■ LISTED ENTRIES ■
import Summits.Ventures.PackingBounds.ThreePointCert.T20Agg1
import Summits.Ventures.PackingBounds.ThreePointCert.CheckDim3

/-!
# Tammes θ(20) ≤ arccos(167/250) (A(3, 167/250) ≤ 19): kernel validation of the blocks of (i') and of the `FI` expansion (part 8)

Framing: lottery ticket; floor = certified bounds/negative ranges. Venture `PackingBounds` (cell
`pub-packcert`), three-point SDP family. Integer data of a feasible point of the Bachoc–Vallentin
semidefinite program (n = 3, s = 167/250, degree d = 10, Bachoc–Vallentin
multiplier set = cell mode sym2), derived by `cert2lean_s2.py` (sdp gen 5 fork of cert2lean_lp.py) from the exact rational certificate
`sdp-n3-d10-s167-250-sym2f-lpclient-v1.json` of the cell (exact verifier #1 + verifier #2 of the other seat), in the units of the kernel
checker `ThreePointCert.Check` + `CheckSym2` (soundness `card_le_of_cert3S2`); Gram factors offset-encoded for the
Kronecker-packed chunk validation `ThreePointCert.CheckKron` (emitter `emitleanS2.py` = lp gen 3 emitleanK.py). Generated file: plain
lists of integers / monomials.
-/

namespace Summit.Ventures.PackingBounds.ThreePointCert.T20

open Literature.Geometry.DiscreteGeometry Literature.Geometry.DiscreteGeometry.PolyCert PolyCert.SPoly

set_option maxRecDepth 100000 in
set_option maxHeartbeats 0 in
/-- `FI` expansion on `S²` (Chebyshev kernels `QI3`), blocks [5] (kernel, trie residual). -/
theorem okF_6 : FchunkOK3 T20.cert.d [FBlk.mk 5 T20.fw5] T20.dFc5 T20.dFc6 = true := by
  decide +kernel

end Summit.Ventures.PackingBounds.ThreePointCert.T20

■ YOUR ASSIGNMENT ■
From the line containing "decide +kernel" to the last line of the data above, copy each line exactly and add nothing.

■ FINAL ANSWER ■
  decide +kernel

end Summit.Ventures.PackingBounds.ThreePointCert.T20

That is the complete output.